#### [EXERCISE DETAILS]
Pull each line holding "regime" out of the entries below.
----------
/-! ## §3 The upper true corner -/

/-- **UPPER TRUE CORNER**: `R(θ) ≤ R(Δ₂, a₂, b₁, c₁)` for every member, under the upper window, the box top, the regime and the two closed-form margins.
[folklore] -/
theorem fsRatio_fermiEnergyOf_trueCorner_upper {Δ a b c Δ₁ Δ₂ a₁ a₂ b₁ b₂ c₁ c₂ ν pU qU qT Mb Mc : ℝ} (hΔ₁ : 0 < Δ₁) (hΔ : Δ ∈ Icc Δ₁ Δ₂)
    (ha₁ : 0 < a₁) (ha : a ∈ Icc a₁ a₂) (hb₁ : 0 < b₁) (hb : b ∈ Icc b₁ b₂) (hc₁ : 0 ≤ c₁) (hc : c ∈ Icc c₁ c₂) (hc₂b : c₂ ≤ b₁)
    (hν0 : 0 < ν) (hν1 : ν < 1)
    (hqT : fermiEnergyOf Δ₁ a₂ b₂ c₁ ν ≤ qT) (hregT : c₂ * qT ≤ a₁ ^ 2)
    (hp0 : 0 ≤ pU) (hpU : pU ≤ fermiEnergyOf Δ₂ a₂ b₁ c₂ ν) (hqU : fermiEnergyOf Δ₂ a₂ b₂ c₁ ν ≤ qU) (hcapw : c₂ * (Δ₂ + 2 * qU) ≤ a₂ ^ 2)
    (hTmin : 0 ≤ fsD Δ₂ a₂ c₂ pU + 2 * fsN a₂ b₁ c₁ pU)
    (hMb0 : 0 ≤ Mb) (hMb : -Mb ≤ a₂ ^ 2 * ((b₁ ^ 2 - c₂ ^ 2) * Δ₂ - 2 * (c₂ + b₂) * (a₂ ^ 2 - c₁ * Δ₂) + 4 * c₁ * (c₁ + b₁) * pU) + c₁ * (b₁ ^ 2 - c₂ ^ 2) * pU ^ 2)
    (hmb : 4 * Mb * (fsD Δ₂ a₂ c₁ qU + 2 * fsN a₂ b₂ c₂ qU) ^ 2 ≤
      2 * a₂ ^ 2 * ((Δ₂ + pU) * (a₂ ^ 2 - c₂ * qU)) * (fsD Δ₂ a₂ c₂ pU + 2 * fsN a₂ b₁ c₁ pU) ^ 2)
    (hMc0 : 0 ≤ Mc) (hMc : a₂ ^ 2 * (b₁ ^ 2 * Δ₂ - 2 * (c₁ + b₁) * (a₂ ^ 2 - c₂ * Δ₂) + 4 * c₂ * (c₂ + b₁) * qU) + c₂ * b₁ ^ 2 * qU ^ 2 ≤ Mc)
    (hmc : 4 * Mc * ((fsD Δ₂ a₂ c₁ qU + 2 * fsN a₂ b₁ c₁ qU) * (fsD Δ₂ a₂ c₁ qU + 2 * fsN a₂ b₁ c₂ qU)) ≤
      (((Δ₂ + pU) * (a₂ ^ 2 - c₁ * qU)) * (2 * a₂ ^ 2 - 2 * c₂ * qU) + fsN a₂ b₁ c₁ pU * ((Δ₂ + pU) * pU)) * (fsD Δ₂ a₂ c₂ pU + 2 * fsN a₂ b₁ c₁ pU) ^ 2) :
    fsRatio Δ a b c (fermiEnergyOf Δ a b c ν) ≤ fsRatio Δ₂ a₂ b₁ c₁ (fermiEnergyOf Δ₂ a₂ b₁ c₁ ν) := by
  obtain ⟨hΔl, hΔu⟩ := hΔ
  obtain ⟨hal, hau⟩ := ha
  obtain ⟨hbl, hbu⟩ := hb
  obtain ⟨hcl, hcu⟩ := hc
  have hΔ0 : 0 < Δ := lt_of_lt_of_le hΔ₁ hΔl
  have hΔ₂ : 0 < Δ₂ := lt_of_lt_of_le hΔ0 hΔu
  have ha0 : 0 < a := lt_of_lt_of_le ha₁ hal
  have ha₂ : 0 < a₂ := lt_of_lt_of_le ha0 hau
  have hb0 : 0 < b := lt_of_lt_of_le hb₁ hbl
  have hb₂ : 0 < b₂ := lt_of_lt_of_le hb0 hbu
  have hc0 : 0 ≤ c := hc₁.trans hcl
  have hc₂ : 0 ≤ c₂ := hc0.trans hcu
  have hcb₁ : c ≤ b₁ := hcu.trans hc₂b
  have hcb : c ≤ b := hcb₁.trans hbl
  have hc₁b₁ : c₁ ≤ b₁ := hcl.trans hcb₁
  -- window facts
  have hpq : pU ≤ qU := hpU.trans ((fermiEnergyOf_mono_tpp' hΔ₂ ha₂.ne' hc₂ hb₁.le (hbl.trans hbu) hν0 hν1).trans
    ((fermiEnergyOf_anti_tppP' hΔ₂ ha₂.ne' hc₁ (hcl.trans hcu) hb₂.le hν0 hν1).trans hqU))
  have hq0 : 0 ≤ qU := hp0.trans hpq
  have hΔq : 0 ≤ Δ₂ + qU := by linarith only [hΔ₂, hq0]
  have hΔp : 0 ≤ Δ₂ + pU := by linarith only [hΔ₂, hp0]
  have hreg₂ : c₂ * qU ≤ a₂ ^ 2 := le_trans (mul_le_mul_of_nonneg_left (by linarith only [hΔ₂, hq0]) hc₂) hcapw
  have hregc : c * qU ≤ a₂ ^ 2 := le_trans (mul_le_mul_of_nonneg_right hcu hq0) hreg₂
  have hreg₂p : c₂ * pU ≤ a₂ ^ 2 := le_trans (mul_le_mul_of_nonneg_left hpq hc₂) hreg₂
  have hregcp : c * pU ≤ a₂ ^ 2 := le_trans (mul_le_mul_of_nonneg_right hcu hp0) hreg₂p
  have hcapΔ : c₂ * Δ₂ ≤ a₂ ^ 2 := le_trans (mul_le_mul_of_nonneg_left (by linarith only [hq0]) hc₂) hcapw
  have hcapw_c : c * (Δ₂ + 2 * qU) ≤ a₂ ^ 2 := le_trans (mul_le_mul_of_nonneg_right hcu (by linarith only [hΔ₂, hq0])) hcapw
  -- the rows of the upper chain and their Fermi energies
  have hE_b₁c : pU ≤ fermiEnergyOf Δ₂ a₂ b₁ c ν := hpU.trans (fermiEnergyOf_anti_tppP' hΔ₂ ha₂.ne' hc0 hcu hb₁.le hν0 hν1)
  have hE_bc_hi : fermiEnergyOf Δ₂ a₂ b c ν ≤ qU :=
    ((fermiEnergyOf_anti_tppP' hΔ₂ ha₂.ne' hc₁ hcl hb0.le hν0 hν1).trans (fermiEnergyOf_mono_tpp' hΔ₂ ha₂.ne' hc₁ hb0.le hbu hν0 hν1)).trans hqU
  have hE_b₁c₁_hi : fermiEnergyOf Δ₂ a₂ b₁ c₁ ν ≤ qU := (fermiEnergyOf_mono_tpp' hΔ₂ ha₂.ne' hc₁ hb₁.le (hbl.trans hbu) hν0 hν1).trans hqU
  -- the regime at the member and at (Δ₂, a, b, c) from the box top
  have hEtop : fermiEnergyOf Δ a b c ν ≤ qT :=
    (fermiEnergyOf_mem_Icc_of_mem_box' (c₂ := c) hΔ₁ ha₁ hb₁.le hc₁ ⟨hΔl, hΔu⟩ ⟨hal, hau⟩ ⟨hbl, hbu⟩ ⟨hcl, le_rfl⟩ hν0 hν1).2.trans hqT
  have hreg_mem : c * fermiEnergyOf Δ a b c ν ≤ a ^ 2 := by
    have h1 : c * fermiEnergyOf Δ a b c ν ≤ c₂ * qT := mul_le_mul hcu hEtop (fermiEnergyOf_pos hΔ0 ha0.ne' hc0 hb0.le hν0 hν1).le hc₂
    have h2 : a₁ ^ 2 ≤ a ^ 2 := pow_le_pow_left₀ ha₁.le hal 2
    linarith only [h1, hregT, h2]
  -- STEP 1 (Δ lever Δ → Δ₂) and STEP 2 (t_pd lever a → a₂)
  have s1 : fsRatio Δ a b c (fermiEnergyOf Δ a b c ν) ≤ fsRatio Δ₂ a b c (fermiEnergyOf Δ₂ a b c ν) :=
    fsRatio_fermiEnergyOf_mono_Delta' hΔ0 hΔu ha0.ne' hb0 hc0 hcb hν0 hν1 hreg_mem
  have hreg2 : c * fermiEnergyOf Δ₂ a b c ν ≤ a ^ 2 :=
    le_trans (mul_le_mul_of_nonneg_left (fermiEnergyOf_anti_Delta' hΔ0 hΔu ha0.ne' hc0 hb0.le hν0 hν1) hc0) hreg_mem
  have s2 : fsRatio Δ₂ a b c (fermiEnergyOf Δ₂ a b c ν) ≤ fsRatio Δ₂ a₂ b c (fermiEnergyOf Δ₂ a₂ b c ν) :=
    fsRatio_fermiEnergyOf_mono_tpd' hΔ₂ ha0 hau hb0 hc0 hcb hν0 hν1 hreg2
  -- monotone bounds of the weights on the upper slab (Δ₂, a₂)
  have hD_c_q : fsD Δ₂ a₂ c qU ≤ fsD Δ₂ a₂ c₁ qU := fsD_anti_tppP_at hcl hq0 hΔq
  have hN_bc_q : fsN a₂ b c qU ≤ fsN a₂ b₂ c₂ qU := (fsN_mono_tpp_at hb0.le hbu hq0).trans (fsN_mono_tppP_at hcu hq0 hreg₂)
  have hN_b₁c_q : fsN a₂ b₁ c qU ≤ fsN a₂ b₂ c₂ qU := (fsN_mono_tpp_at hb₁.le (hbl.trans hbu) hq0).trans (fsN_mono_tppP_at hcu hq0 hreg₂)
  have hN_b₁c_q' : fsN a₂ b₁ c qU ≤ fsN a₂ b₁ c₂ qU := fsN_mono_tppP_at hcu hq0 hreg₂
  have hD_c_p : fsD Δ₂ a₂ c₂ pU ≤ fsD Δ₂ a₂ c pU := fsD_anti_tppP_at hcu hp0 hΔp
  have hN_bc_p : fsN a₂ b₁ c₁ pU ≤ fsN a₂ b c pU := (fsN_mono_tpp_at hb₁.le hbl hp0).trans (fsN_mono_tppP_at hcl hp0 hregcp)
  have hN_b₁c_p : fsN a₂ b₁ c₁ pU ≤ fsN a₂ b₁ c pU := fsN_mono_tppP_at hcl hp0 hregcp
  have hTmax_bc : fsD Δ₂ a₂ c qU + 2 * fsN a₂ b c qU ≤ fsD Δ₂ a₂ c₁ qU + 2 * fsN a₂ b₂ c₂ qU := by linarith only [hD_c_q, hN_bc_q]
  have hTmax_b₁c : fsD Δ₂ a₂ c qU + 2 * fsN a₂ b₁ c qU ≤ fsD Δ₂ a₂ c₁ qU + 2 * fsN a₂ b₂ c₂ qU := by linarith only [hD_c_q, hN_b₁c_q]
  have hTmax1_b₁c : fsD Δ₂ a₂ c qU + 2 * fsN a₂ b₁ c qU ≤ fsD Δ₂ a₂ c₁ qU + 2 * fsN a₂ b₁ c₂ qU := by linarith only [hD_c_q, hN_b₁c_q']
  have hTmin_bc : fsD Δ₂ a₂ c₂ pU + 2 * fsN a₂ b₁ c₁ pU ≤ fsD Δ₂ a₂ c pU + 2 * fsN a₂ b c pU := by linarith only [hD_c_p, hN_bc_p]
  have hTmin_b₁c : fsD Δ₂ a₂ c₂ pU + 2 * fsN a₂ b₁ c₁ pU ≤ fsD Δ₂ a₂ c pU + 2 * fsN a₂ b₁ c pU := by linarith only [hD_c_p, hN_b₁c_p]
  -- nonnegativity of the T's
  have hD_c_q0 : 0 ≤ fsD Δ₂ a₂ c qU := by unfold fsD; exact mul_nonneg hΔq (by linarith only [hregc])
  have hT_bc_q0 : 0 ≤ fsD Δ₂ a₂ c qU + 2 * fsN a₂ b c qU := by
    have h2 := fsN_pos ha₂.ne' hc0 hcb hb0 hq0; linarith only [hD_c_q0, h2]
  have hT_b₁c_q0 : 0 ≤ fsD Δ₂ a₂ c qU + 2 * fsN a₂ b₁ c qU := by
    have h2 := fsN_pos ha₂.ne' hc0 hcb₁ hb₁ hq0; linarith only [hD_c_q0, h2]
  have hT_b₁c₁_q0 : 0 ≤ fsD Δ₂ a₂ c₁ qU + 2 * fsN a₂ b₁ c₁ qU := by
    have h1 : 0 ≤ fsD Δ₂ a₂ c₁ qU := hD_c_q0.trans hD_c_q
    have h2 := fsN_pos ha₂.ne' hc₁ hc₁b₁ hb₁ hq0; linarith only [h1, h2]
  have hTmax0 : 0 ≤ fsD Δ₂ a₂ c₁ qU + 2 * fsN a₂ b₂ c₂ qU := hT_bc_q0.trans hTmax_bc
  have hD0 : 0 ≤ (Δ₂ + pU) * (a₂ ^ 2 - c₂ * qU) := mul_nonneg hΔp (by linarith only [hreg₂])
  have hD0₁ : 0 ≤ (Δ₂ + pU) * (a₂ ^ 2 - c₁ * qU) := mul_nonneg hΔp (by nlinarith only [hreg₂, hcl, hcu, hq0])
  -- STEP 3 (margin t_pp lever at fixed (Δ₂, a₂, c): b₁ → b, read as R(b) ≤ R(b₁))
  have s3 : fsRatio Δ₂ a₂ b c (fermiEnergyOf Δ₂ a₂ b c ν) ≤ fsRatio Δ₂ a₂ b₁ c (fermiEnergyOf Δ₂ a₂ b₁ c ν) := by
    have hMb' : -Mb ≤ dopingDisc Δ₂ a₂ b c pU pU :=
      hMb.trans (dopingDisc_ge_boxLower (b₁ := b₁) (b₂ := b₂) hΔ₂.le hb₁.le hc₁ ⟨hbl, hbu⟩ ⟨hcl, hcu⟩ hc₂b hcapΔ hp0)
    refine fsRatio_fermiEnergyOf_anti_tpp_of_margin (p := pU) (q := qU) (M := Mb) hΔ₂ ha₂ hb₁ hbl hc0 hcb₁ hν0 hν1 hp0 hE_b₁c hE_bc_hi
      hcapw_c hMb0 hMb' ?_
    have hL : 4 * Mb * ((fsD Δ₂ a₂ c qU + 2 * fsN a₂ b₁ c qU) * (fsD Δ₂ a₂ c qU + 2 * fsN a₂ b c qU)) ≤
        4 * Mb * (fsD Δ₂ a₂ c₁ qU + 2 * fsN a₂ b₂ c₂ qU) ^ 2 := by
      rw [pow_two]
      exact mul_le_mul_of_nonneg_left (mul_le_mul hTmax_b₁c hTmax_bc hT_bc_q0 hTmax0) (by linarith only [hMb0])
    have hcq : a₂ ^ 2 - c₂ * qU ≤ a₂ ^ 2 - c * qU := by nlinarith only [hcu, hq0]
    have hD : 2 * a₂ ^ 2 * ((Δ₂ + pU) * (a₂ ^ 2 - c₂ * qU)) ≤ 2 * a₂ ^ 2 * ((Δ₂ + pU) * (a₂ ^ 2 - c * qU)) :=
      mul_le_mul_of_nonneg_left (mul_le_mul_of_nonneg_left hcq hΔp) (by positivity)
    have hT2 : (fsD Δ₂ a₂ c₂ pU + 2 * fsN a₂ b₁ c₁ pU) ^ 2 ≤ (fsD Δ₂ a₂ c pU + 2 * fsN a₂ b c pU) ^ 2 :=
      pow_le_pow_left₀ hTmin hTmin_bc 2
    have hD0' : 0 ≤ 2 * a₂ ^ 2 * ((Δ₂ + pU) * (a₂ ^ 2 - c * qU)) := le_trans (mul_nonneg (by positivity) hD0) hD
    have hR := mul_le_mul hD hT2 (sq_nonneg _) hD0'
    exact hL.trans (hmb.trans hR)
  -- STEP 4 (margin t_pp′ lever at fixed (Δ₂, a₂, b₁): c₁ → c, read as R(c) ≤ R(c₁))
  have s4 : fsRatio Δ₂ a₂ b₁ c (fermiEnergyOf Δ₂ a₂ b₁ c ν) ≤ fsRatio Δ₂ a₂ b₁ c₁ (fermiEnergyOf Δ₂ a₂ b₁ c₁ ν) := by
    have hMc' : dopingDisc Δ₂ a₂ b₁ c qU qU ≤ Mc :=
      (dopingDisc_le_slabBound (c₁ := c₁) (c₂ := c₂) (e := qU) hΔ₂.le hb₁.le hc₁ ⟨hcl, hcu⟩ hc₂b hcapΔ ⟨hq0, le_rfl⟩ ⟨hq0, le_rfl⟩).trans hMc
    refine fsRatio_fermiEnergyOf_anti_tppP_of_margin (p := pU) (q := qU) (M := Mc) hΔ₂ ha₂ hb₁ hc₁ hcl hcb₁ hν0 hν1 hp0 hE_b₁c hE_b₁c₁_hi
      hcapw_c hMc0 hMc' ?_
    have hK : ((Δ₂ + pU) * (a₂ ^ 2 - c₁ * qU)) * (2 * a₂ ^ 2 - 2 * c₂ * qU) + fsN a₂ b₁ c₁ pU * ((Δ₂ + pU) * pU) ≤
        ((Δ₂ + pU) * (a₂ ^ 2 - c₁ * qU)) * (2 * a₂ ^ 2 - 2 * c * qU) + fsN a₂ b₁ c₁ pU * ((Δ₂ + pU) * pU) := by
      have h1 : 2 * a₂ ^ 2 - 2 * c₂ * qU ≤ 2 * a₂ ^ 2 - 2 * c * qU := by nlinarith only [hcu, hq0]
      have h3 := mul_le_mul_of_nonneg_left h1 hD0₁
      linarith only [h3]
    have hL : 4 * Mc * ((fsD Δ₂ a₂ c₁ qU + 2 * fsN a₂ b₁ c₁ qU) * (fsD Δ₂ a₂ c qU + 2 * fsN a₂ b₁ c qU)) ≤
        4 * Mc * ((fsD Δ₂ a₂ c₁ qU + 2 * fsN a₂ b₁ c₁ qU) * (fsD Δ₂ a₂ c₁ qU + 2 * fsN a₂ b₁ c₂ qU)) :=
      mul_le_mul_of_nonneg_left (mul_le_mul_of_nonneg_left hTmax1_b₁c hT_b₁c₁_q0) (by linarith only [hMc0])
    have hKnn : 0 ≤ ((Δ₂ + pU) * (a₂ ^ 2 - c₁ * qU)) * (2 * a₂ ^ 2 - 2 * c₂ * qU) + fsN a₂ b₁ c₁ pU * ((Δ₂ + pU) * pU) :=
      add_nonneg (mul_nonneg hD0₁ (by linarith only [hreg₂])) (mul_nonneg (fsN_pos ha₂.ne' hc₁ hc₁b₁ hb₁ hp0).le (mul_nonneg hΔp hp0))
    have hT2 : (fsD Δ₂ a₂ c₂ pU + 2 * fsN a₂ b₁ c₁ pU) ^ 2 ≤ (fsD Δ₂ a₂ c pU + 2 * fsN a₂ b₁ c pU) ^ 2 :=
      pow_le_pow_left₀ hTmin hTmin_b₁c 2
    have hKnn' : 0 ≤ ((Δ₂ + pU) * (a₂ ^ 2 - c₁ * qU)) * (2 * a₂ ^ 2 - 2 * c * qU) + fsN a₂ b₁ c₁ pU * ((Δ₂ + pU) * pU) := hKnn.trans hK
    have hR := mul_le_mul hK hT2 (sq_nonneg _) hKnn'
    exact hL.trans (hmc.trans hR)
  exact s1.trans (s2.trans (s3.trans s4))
----------
#### [YOUR SOLUTION]
/-- **UPPER TRUE CORNER**: `R(θ) ≤ R(Δ₂, a₂, b₁, c₁)` for every member, under the upper window, the box top, the regime and the two closed-form margins.
  -- the regime at the member and at (Δ₂, a, b, c) from the box top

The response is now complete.